Бабка была страшная, но звали её красиво — Русико Иосифовна Чиквашвили. По–русски она говорила очень плохо и с сильным акцентом.
Бабкина двухкомнатная квартира располагалась на первом этаже сталинки прямо возле выхода из метро Авиамоторная. В соседней квартире жил бабкин сын, в квартире этажом выше жил ещё один сын. Вообще, насколько я понял из бабкиных объяснений, чуть не половина подъезда была занята бабкиными родственниками.
Ключа от квартиры бабка мне не дала, под предлогом, что хочет сначала присмотреться к студентику да и вдруг я зубом цыкать стану. Каждый раз, открывая мне дверь, бабка ныла, что я прихожу слишком поздно и у неё от этого неделями болит голова, но ключа упорно не выдавала.
Комната, в которой мне предстояло жить, была довольно просторная, но тесная, так как большую её часть занимала огромная кровать, а по стенкам стояли шкафы и комоды в стиле барокко.
В день переезда, когда я хотел рассовать свои шмотки по многочисленным ящикам, я обнаружил, что все они до отказа набиты бабкиными тряпками.
— Русико Иосифовна, а куда мне вещи свои сложить?
— Вэщи? — удивилась бабка. — Какой вэщи?
Я показал на сумки со своим барахлом. Бабка постелила на один из красивых комодов с изогнутыми ножками газетку и разрешила мне складывать одежду НА комод.
В тот же вечер, пока я чистил зубы, бабка по своему почину застелила моим же постельным бельём половину огромной кровати, оставив вторую половину накрытой покрывалом. На мой вопрос бабка заявила, что худенькому студенту такой большой кровати всё равно будет многовато. Дождавшись, пока бабка выйдет из комнаты, я, конечно, застелил кровать на всю ширину и попытался закрыть дверь. Дверь в комнату не закрывалась. То есть не закрывалась буквально, оставалась щель, в которую могла, при желании, протиснуться тучная бабка.
— Нэ ломай двэр! — крикнула из соседней комнаты бабка, когда услышала, что я пытаюсь закрыться. — Она сломана.
Спустя примерно неделю моего житья–бытья в бабкиной обители, я стоял ранним утром на кухне и варил себе кашку на завтрак. Неожиданно за моей спиной раздался голос: «Доброе утро». Я слегка обосрался, но кашку доварил. На кухонной кушетке лежала ещё одна бабка. «Засиделись допоздна подружки, видимо, осталась ночевать», — подумал я.

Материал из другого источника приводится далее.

/-- **Degrees of constituents of an induced character.**  Let `P ≤ G` be finite groups, `σ` an
irreducible character of `P` and `χ` an irreducible character of `G` with `⟨Res_P χ, σ⟩_P ≠ 0`
(equivalently, by Frobenius reciprocity, `χ` is a constituent of `Ind_P^G σ`).  Then
`χ(1) ≤ [G : P] · σ(1)`, stated with the degrees as natural numbers.
(Serre, *Linear Representations*, §7.2 Thm. 13 with §2.3 Thm. 4.) [folklore] -/
theorem apply_one_le_index_mul_of_classInner_ne_zero (P : Subgroup G) [Fintype P]
    {σ : P → ℂ} (hσ : σ ∈ irrChars P) {χ : G → ℂ} (hχ : χ ∈ irrChars G)
    (hm : classInner (fun x : P => χ x) σ ≠ 0) :
    ∃ d e : ℕ, χ 1 = d ∧ σ 1 = e ∧ d ≤ P.index * e := by
  classical
  have hχi : IsIrrChar G χ := hχ
  have hσi : IsIrrChar P σ := hσ
  obtain ⟨d, hd⟩ := irrChar_apply_one_natCast hχi
  obtain ⟨e, he⟩ := irrChar_apply_one_natCast hσi
  refine ⟨d, e, hd, he, ?_⟩
  -- the induced class function and its Fourier coefficients
  set f : G → ℂ := indClassFun P σ with hf
  have hfcl : IsClassFun f := isClassFun_indClassFun P σ
  -- coefficients are natural numbers: `⟨Ind σ, χ'⟩ = ⟨σ, Res χ'⟩ ∈ ℕ`
  have hcoef : ∀ χ' : G → ℂ, IsIrrChar G χ' → ∃ n : ℕ, classInner f χ' = n := by
    intro χ' hχ'
    rw [hf, classInner_indClassFun_left P σ hχ'.isCharacter.isClassFun, classInner_comm]
    exact (hχ'.isCharacter.restrict P).classInner_irrChar_natCast hσi
  -- the coefficient of `χ` is a positive natural number
  obtain ⟨m, hmeq⟩ := hcoef χ hχi
  have hm' : classInner f χ = classInner (fun x : P => χ x) σ := by
    rw [hf, classInner_indClassFun_left P σ hχi.isCharacter.isClassFun, classInner_comm]
  have hm1 : 1 ≤ m := by
    rcases Nat.eq_zero_or_pos m with h0 | h0
    · exfalso
      apply hm
      rw [← hm', hmeq, h0, Nat.cast_zero]
    · exact h0
  -- evaluate the Fourier expansion at `1`
  set F := (irrChars_finite_holds G).toFinset with hF
  have hexp := congrFun hfcl.eq_sum_classInner_smul 1
  simp only [Finset.sum_apply, Pi.smul_apply, smul_eq_mul] at hexp
  -- every term is a non-negative real; the `χ`-term is `m · d`
  have hterm : ∀ χ' ∈ F, ∃ a b : ℕ, classInner f χ' * χ' 1 = (a * b : ℕ) := by
    intro χ' hχ'
    have hχ'i : IsIrrChar G χ' := (irrChars_finite_holds G).mem_toFinset.mp hχ'
    obtain ⟨a, ha⟩ := hcoef χ' hχ'i
    obtain ⟨b, hb⟩ := irrChar_apply_one_natCast hχ'i
    exact ⟨a, b, by rw [ha, hb, Nat.cast_mul]⟩
  choose! a b hab using hterm
  have hsum : f 1 = ((∑ χ' ∈ F, a χ' * b χ' : ℕ) : ℂ) := by
    rw [hexp, Nat.cast_sum]
    exact Finset.sum_congr rfl fun χ' hχ' => hab χ' hχ'
  have hχF : χ ∈ F := (irrChars_finite_holds G).mem_toFinset.mpr hχi
  -- the `χ`-term
  have hχterm : a χ * b χ = m * d := by
    have h1 := hab χ hχF
    rw [hmeq, hd, ← Nat.cast_mul] at h1
    exact (Nat.cast_injective h1).symm
  have hle1 : m * d ≤ ∑ χ' ∈ F, a χ' * b χ' := by
    rw [← hχterm]
    exact Finset.single_le_sum (f := fun χ' => a χ' * b χ') (fun χ' _ => Nat.zero_le _) hχF
  -- `f 1 = [G:P] σ(1)`
  have hf1 : f 1 = (P.index * e : ℕ) := by
    rw [hf, indClassFun_one]
    have h1 : σ ⟨1, P.one_mem⟩ = σ 1 := rfl
    rw [h1, he]
    have hP : (Nat.card P : ℂ) ≠ 0 := Nat.cast_ne_zero.mpr Nat.card_pos.ne'
    have hidx : (Fintype.card G : ℂ) = ((P.index * Nat.card P : ℕ) : ℂ) := by
      rw [← Nat.card_eq_fintype_card, ← Subgroup.card_mul_index P, mul_comm]
    rw [hidx]
    push_cast
    field_simp
  have hfin : m * d ≤ P.index * e := by
    have h : ((∑ χ' ∈ F, a χ' * b χ' : ℕ) : ℂ) = ((P.index * e : ℕ) : ℂ) := hsum.symm.trans hf1
    exact hle1.trans_eq (Nat.cast_injective h)
  calc d ≤ m * d := Nat.le_mul_of_pos_left d hm1
    _ ≤ P.index * e := hfin
/-- **The `N¹ = ⊤` locus is an invariant of the function field.** For two projective models `M₁`, `M₂`
of one field `K/ℂ` whose varieties are smooth projective `n`-folds and `k + q = 2n`:
`N¹Hᵏ(M₁(ℂ);ℂ) = Hᵏ` iff `N¹Hᵏ(M₂(ℂ);ℂ) = Hᵏ` (roof and
`genericDivisibilityBounded_supportedClasses_eq_top_iff_of_isBirational`, p167882). So the OPEN LOCUS
of the heart and of C2 (`supportedClasses X (2p) 1 ≠ ⊤`, p162249) depends only on `ℂ(X)`.
[cite: ZariskiSamuel1960, Ch. VI §17] [cite: VoisinHodgeI2002, §7.3.2 Lemma 7.28] -/
theorem genericDivisibilityBounded_supportedClasses_eq_top_iff_of_projModels {K : Type} [Field K]
    [Algebra ℂ K] (M₁ M₂ : Literature.AlgebraicGeometry.Resolution.ProjModel ℂ K) {n : ℕ}
    (h₁ : IsSmoothProjective n M₁.toOver) (h₂ : IsSmoothProjective n M₂.toOver) {k q : ℕ}
    (hkq : k + q = 2 * n) :
    supportedClasses M₁.toOver k 1 = ⊤ ↔ supportedClasses M₂.toOver k 1 = ⊤ := by
  obtain ⟨Y, σ₁, σ₂, hY, hσ₁, hσ₂⟩ := stub_smoothRoofOfProjModels K M₁ M₂ n h₁ h₂
  exact (genericDivisibilityBounded_supportedClasses_eq_top_iff_of_isBirational hY h₁ σ₁ hσ₁ hkq).symm.trans
    (genericDivisibilityBounded_supportedClasses_eq_top_iff_of_isBirational hY h₂ σ₂ hσ₂ hkq)

/-! ### The SNC normal form of the heart, as an equivalence -/

/-- An SNC witness set `⋃_{D ∈ E} supp D` is Zariski closed (finite union of supports). [folklore] -/
theorem genericDivisibilityBounded_isClosed_biUnion_support {X' : SchemeOver ℂ}
    (E : List X'.left.IdealSheafData) : IsClosed (⋃ D ∈ E, ((D.support : Set X'.left))) :=
  Set.Finite.isClosed_biUnion (s := {D | D ∈ E}) (List.finite_toSet E) fun D _ ↦ D.support.isClosed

Вечером мне пришлось ждать главную бабку на лестничной площадке, так как дверь в квартиру никто не открывал. На той же площадке стояла утренняя кухонная бабка. Я начал подозревать нехорошее.
— А вы что, тоже тут живёте? — спросил я.
— Да, я койку на кухне снимаю, — ответила она.
Ещё через неделю Русико Иосифовна заявила, что я должен ей тыщу рублей за электричество. Учитывая, что в комнате я только ночевал и свет в присутственных местах выключал без свойственной Васисуалию Лоханкину забывчивости, сумма выглядела неправдоподобно. Без квитанции я выдать деньги отказался. Бабка пожаловалась на меня своему риелтору, тот звонил мне и пытался угрозами и уговорами заставить меня выдать бабке бабки.
В шикарном полу цыганском ремонте квартиры, слегка попорченным бабкиным присутствием, особенно выделялся туалет. Унитаз, словно фаянсовый трон, стоял на высоком постаменте (примерно как на КДПВ). Так что всякий раз, усаживаясь на него, я чувствовал себя Робертом Баратеоном, о котором тогда знали только гики, читающие книжки.
Когда оплаченный месяц подошёл к концу, я выехал одним днём.
Это была не первая и не последняя моя бабка. Знакомые друзья, слушая мои кулстори, смеялись и высказывали экспертные мнения, что снимать квартиру надо с кем–то в кооперации, а не у полусумасшедших бабок. Однако почему–то никто из них не хотел покинуть родительское гнездо, где бесплатно кормят и стирают, а традиции искать жильё и соседей через интернет тогда были слабо развиты.